In his online talk, Pocobene said that the most critical and difficult part of the restoration project was to figure out at the start "how do we get the paint off those cherubs and festoons safely and without doing any damage--or minimal damage--because these are 300-year-old objects, and they have suffered already in the past."
After much testing to find the right materials and methods to do the job efficiently but safely, Pocobene and his colleagues have been applying solvent gels to swell and soften the many layers of overpaint, and then soft plastic spatulas and hand-rolled cotton swabs to carefully remove them.
It was at first thought that the angels hidden underneath would be of the same pattern, so the initial plan was to uncover four of them, along with two of the festoons, and then make and install replicas in the remaining overpainted spaces.
The exposure of the second angel changed everything.
"What's fantastic," Cadwell said, "is that we had no idea until Gianfranco started his work that they're all different. They each have different expressions, different hairdos, different wing positions, and they all have a different story to tell in a way."
With that discovery, the decision was made to uncover and restore all 16 of the angels. Once the overpaint is removed, Pocobene and his team apply a protective varnish before touching up any damaged areas. Newly repainted trim visually frames the restored decorative elements.
Gibbs was aware, Pocobene said, that his angels would be viewed from 30 to 40 feet away, so rather than render them with detailed accuracy, he instead emphasized some features while minimizing others, creating an almost sculptural effect when seen from a distance.
"So really it's about the overall impression, as a group, of these otherworldly beings up high in the church," he said.
Laura Lacombe of Building Conservation Associates noted that Gibbs's method was both sophisticated and thrifty in its way.

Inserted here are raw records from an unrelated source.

import Mathlib
import Literature.RepresentationTheory.FiniteGroups.KLRGradedCellularBasis

/-!
# `SnSubsetDichotomy.NoThresholdSubsetTriple`, line `klr-graded-polynomial-method`:
# stub `pairDeviation_of_moments` (bridge K: uniform moments → two-sided deviation)

The Markov bridge from the uniform-MOMENT form of the open stub J′ of crux
stmt-MatrixMultiplication-8302 to its two-sided DEVIATION form. Index the same-shape pairs
`(μ, S, T)` of standard tableaux by `TableauPair n` and put `Z i = X i − w i`, where
`X i = TableauPair.degree 2 i = deg₂ S + deg₂ T` and `w i = c₀ − (c₀ − c₁)²` is the `2`-weight
of the shape (`cⱼ = TableauPair.content 2 i j`). If for some `C > 0`, all large `n` and all
orders `1 ≤ k`, `k² ≤ n` the even moments grow sub-Gaussianly on the scale `n^{3/4}`,
`∑ᵢ (Z i)^{2k} ≤ n! · (C k)^k · √n^{3k}`, then for some `c > 0` and all large `n` the two-sided
deviation count `#{i : n ≤ 100·|Z i|}` is at most `n! · e^{-c√n}`.

Proof: Markov's inequality at the even order `2k` with the choice `k = ⌊√n / D⌋`,
`D = 30000 · max C 1` (so `1 ≤ k`, `k² ≤ n`). On the bad set `n^{2k} ≤ 100^{2k} (Z i)^{2k}`,
so summing and enlarging to the full (termwise nonnegative) sum,
`#Bad · √n^{4k} ≤ 100^{2k} · n! · (C k)^k · √n^{3k}`, i.e. `#Bad ≤ n! · (10⁴ C k / √n)^k`, and
`10⁴ C k / √n ≤ 10⁴ C / D ≤ 1/3`; finally `(1/3)^k ≤ e^{-k} ≤ e^{1 - √n/D} ≤ e^{-√n/(2D)}` once
`√n ≥ 2D`, giving `c = 1/(2D)`. The statement never uses the meaning of `Z`: it is proved for an
arbitrary family of integer-valued functions on finite types
(`PairDeviationOfMoments.deviation_of_moments`) and then specialised.
-/

namespace Summit.MatrixMultiplication.MatrixMultiplication.Theorems

open Literature.RepresentationTheory.FiniteGroups (TableauPair KLRGradedCellularBasis residueContent tableauDegree)
open scoped BigOperators

namespace PairDeviationOfMoments

/-- **Markov's inequality at an even order on a finite type.** For `Z : α → ℤ` and `n k : ℕ`,
`#{i : n ≤ 100·|Z i|} · n^{2k} ≤ 100^{2k} · ∑ᵢ (Z i)^{2k}`: on the bad set
`n^{2k} ≤ (100 |Z i|)^{2k} = 100^{2k} (Z i)^{2k}`, and the remaining terms are nonnegative. -/
private theorem card_mul_pow_le {α : Type*} [Fintype α] (Z : α → ℤ) (n k : ℕ) :
    (Nat.card {i : α // (n : ℤ) ≤ 100 * |Z i|} : ℝ) * (n : ℝ) ^ (2 * k) ≤
      100 ^ (2 * k) * ∑ i : α, ((Z i : ℤ) : ℝ) ^ (2 * k) := by
  have hk : Even (2 * k) := even_two_mul k
  rw [Nat.card_eq_fintype_card, Fintype.card_subtype, Finset.mul_sum]
  calc ((Finset.univ.filter fun i : α => (n : ℤ) ≤ 100 * |Z i|).card : ℝ) * (n : ℝ) ^ (2 * k)
        = ∑ _i ∈ Finset.univ.filter (fun i : α => (n : ℤ) ≤ 100 * |Z i|), (n : ℝ) ^ (2 * k) := by
        rw [Finset.sum_const, nsmul_eq_mul]
    _ ≤ ∑ i ∈ Finset.univ.filter (fun i : α => (n : ℤ) ≤ 100 * |Z i|),
          (100 : ℝ) ^ (2 * k) * ((Z i : ℤ) : ℝ) ^ (2 * k) := by
        refine Finset.sum_le_sum fun i hi => ?_
        have hi' : (n : ℤ) ≤ 100 * |Z i| := (Finset.mem_filter.mp hi).2
        have hR : (n : ℝ) ≤ 100 * |((Z i : ℤ) : ℝ)| := by exact_mod_cast hi'
        calc (n : ℝ) ^ (2 * k) ≤ (100 * |((Z i : ℤ) : ℝ)|) ^ (2 * k) :=
              pow_le_pow_left₀ (Nat.cast_nonneg n) hR _
          _ = 100 ^ (2 * k) * ((Z i : ℤ) : ℝ) ^ (2 * k) := by rw [mul_pow, hk.pow_abs]
    _ ≤ ∑ i, (100 : ℝ) ^ (2 * k) * ((Z i : ℤ) : ℝ) ^ (2 * k) :=
        Finset.sum_le_sum_of_subset_of_nonneg (Finset.subset_univ _) fun i _ _ =>
          mul_nonneg (pow_nonneg (by norm_num) _) (hk.pow_nonneg _)

/-- `1/3 ≤ e^{-1}`, i.e. `e ≤ 3`, from the nine-digit bound `Real.exp_one_lt_d9`. -/
private theorem one_third_le_exp_neg_one : (1 / 3 : ℝ) ≤ Real.exp (-1) := by
  rw [Real.exp_neg, ← one_div]
  exact one_div_le_one_div_of_le (Real.exp_pos 1) (le_trans Real.exp_one_lt_d9.le (by norm_num))

/-- **Moments → deviation, abstract form.** For a family of finite types `α n` and integer
functions `Z n : α n → ℤ`: if `∑ᵢ (Z n i)^{2k} ≤ n!·(C k)^k·√n^{3k}` for all large `n` and all
`1 ≤ k`, `k² ≤ n`, then `#{i : n ≤ 100·|Z n i|} ≤ n!·e^{-c√n}` for some `c > 0` and all large
`n` (Markov at order `2k` with `k = ⌊√n/D⌋`, `D = 30000·max C 1`, `c = 1/(2D)`). -/
private theorem deviation_of_moments {α : ℕ → Type*} [∀ n, Fintype (α n)] (Z : ∀ n, α n → ℤ)
    (h : ∃ C : ℝ, 0 < C ∧ ∃ n₀ : ℕ, ∀ n ≥ n₀, ∀ k : ℕ, 1 ≤ k → k ^ 2 ≤ n →
      ∑ i : α n, ((Z n i : ℤ) : ℝ) ^ (2 * k) ≤
        (n.factorial : ℝ) * (C * k) ^ k * Real.sqrt (n : ℝ) ^ (3 * k)) :
    ∃ c : ℝ, 0 < c ∧ ∃ n₀ : ℕ, ∀ n ≥ n₀,
      (Nat.card {i : α n // (n : ℤ) ≤ 100 * |Z n i|} : ℝ) ≤
        (n.factorial : ℝ) * Real.exp (-(c * Real.sqrt (n : ℝ))) := by
  obtain ⟨C, hC, n₀, hmom⟩ := h
  -- the constant `D = 30000 · max C 1`; only `30000 ≤ D` and `10000 C ≤ D / 3` are used
  obtain ⟨D, hD1, hCD⟩ : ∃ D : ℝ, 30000 ≤ D ∧ 10000 * C ≤ D / 3 :=
    ⟨30000 * max C 1, by linarith [le_max_right C 1], by linarith [le_max_left C 1]⟩
  have hDpos : 0 < D := by linarith
  refine ⟨1 / (2 * D), by positivity, max n₀ (⌈2 * D⌉₊ ^ 2), fun n hn => ?_⟩
  have hn₀ : n₀ ≤ n := le_trans (le_max_left _ _) hn
  -- `x = √n ≥ 2D`
  obtain ⟨x, hxdef⟩ : ∃ x : ℝ, Real.sqrt n = x := ⟨_, rfl⟩
  have hx2D : 2 * D ≤ x := by
    have h1 : ((⌈2 * D⌉₊ ^ 2 : ℕ) : ℝ) ≤ n := by exact_mod_cast le_trans (le_max_right _ _) hn
    calc 2 * D ≤ ⌈2 * D⌉₊ := Nat.le_ceil _
      _ = Real.sqrt (((⌈2 * D⌉₊ ^ 2 : ℕ) : ℝ)) := by
          rw [Nat.cast_pow, Real.sqrt_sq (Nat.cast_nonneg _)]
      _ ≤ x := hxdef ▸ Real.sqrt_le_sqrt h1
  have hxpos : 0 < x := by linarith
  have hxsq : x ^ 2 = n := hxdef ▸ Real.sq_sqrt (Nat.cast_nonneg n)
  -- the order `k = ⌊x / D⌋`: `1 ≤ k`, `k² ≤ n`, `x / D - 1 < k ≤ x / D`
  obtain ⟨k, hkdef⟩ : ∃ k : ℕ, ⌊x / D⌋₊ = k := ⟨_, rfl⟩
  have hk_le : (k : ℝ) ≤ x / D := hkdef ▸ Nat.floor_le (div_nonneg hxpos.le hDpos.le)
  have hk_gt : x / D < k + 1 := hkdef ▸ Nat.lt_floor_add_one (x / D)
  have hxD : 2 ≤ x / D := by rw [le_div_iff₀ hDpos]; linarith
  have hk1 : 1 ≤ k := by
    have : (1 : ℝ) < k := by linarith
    exact_mod_cast this.le
  have hkx : (k : ℝ) ≤ x := le_trans hk_le (div_le_self hxpos.le (by linarith))
  have hk2 : k ^ 2 ≤ n := by
    have : ((k ^ 2 : ℕ) : ℝ) ≤ n := by
      rw [Nat.cast_pow, ← hxsq]
      exact pow_le_pow_left₀ (Nat.cast_nonneg k) hkx 2
    exact_mod_cast this
  -- Markov at order `2k` and the moment bound: `#Bad · x^{4k} ≤ n! · (1/3)^k · x^{4k}`
  have hM := hmom n hn₀ k hk1 hk2
  rw [hxdef] at hM
  have hkey : 10000 * C * k ≤ x / 3 := by
    calc 10000 * C * k ≤ 10000 * C * (x / D) := by gcongr
      _ = 10000 * C / D * x := by ring
      _ ≤ D / 3 / D * x := by gcongr
      _ = x / 3 := by field_simp
  have h100 : (100 : ℝ) ^ (2 * k) = 10000 ^ k := by rw [pow_mul]; norm_num
  have hB : (Nat.card {i : α n // (n : ℤ) ≤ 100 * |Z n i|} : ℝ) * x ^ (4 * k) ≤
      (n.factorial : ℝ) * (1 / 3) ^ k * x ^ (4 * k) := by
    calc (Nat.card {i : α n // (n : ℤ) ≤ 100 * |Z n i|} : ℝ) * x ^ (4 * k)
          = (Nat.card {i : α n // (n : ℤ) ≤ 100 * |Z n i|} : ℝ) * (n : ℝ) ^ (2 * k) := by
          rw [← hxsq]; ring
      _ ≤ 100 ^ (2 * k) * ∑ i : α n, ((Z n i : ℤ) : ℝ) ^ (2 * k) := card_mul_pow_le (Z n) n k
      _ ≤ 100 ^ (2 * k) * ((n.factorial : ℝ) * (C * k) ^ k * x ^ (3 * k)) := by gcongr
      _ = (n.factorial : ℝ) * ((10000 * C * k) ^ k * x ^ (3 * k)) := by
          rw [h100, mul_pow, mul_pow, mul_pow]; ring
      _ ≤ (n.factorial : ℝ) * ((x / 3) ^ k * x ^ (3 * k)) := by gcongr
      _ = (n.factorial : ℝ) * (1 / 3) ^ k * x ^ (4 * k) := by ring
  have hcard : (Nat.card {i : α n // (n : ℤ) ≤ 100 * |Z n i|} : ℝ) ≤
      (n.factorial : ℝ) * (1 / 3) ^ k :=
    le_of_mul_le_mul_right hB (pow_pos hxpos _)
  -- `(1/3)^k ≤ e^{-k} ≤ e^{-x/(2D)}`
  rw [hxdef]
  refine hcard.trans (mul_le_mul_of_nonneg_left ?_ (Nat.cast_nonneg _))
  calc (1 / 3 : ℝ) ^ k ≤ Real.exp (-1) ^ k :=
        pow_le_pow_left₀ (by norm_num) one_third_le_exp_neg_one k
    _ = Real.exp (k * (-1)) := (Real.exp_nat_mul (-1) k).symm
    _ ≤ Real.exp (-(1 / (2 * D) * x)) := by
        rw [Real.exp_le_exp]
        have : 1 / (2 * D) * x = x / D / 2 := by ring
        rw [this]
        linarith

end PairDeviationOfMoments

set_option linter.dupNamespace false in -- deliberate Summit.<S>.<P> duplicate
open PairDeviationOfMoments in
/-- **Stub `pairDeviation_of_moments` (bridge K of line `klr-graded-polynomial-method`, crux
`SnSubsetDichotomy.NoThresholdSubsetTriple`, stmt-MatrixMultiplication-8302).** With
`Z i = X i − w i` on `TableauPair n` (`X i = TableauPair.degree 2 i = deg₂ S + deg₂ T`,
`w i = c₀ − (c₀ − c₁)²`, `cⱼ = TableauPair.content 2 i j`): if the even moments of `Z` grow
sub-Gaussianly on the scale `n^{3/4}` uniformly up to order `√n`,
`∑ᵢ (Z i)^{2k} ≤ n!·(C k)^k·√n^{3k}` for all large `n` and all `1 ≤ k`, `k² ≤ n`, then the
two-sided deviation count `#{i : n ≤ 100·|Z i|}` is at most `n!·e^{-c√n}` for some `c > 0` and
all large `n`. Markov's inequality at order `2k`, `k = ⌊√n / D⌋`
(`PairDeviationOfMoments.deviation_of_moments`). -/
theorem pairDeviation_of_moments : (∃ C : ℝ, 0 < C ∧ ∃ n₀ : ℕ, ∀ n ≥ n₀, ∀ k : ℕ, 1 ≤ k → k ^ 2 ≤ n → ∑ i : TableauPair n, ((TableauPair.degree 2 i - ((TableauPair.content 2 i 0 : ℤ) - ((TableauPair.content 2 i 0 : ℤ) - (TableauPair.content 2 i 1 : ℤ)) ^ 2) : ℤ) : ℝ) ^ (2 * k) ≤ (n.factorial : ℝ) * (C * k) ^ k * Real.sqrt (n : ℝ) ^ (3 * k)) → (∃ c : ℝ, 0 < c ∧ ∃ n₀ : ℕ, ∀ n ≥ n₀, (Nat.card {i : TableauPair n // (n : ℤ) ≤ 100 * |TableauPair.degree 2 i - ((TableauPair.content 2 i 0 : ℤ) - ((TableauPair.content 2 i 0 : ℤ) - (TableauPair.content 2 i 1 : ℤ)) ^ 2)|} : ℝ) ≤ (n.factorial : ℝ) * Real.exp (-(c * Real.sqrt (n : ℝ)))) :=
  fun h => deviation_of_moments (α := TableauPair)
    (fun _ i => TableauPair.degree 2 i - ((TableauPair.content 2 i 0 : ℤ) -
      ((TableauPair.content 2 i 0 : ℤ) - (TableauPair.content 2 i 1 : ℤ)) ^ 2)) h

end Summit.MatrixMultiplication.MatrixMultiplication.Theorems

"One of the things that I think is so interesting about this time period is there was so much need for beautiful worship spaces, but there wasn't necessarily the craft to go along with it early on, especially if you look at churches in England that these might have been based off of. During that time period, a lot of it was ornately carved stone, and you need massive crews of people who are experienced in that kind of stonework to achieve that. So one of the cheaper ways to give that effect was to make these trompe l'oeil 'carvings' out of paint in the arches," she said.
With the eight angels in the back half of the church now revealed and restored, the scaffolding that's been up since September is coming down this week. It will go back up in the church's front half early in the new year to finish the job on the eight angels that are still hidden from view.
But first, Christmas.
"Half of the angel choir will join us for our Christmas services at Old North this year," Cadwell said with obvious delight, "and the other half in time for Easter."
With the 250th anniversary of the Revolutionary lantern signal coming up in Holy Week next year, Cadwell said, it's a fun fact that the gallery angels would have been seen by Paul Revere in his day. "That's interesting to think about, but just as interesting, if not more, is that these angels would have been best seen by the people who sat in the upper galleries, and that would have been the enslaved and free people of color who attended church here and other poor people who couldn't afford the box pews," Cadwell said.
"We can wonder but we can't know what those people in particular thought of the angels above them. We do know that people of color, both enslaved and free, chose to be baptized here, and maintained membership here, were married here, were buried from here, and that the church played a real role in their lives. I would like to think the angels were inspiring and hopeful and gave a sense of love and protection, as angels do."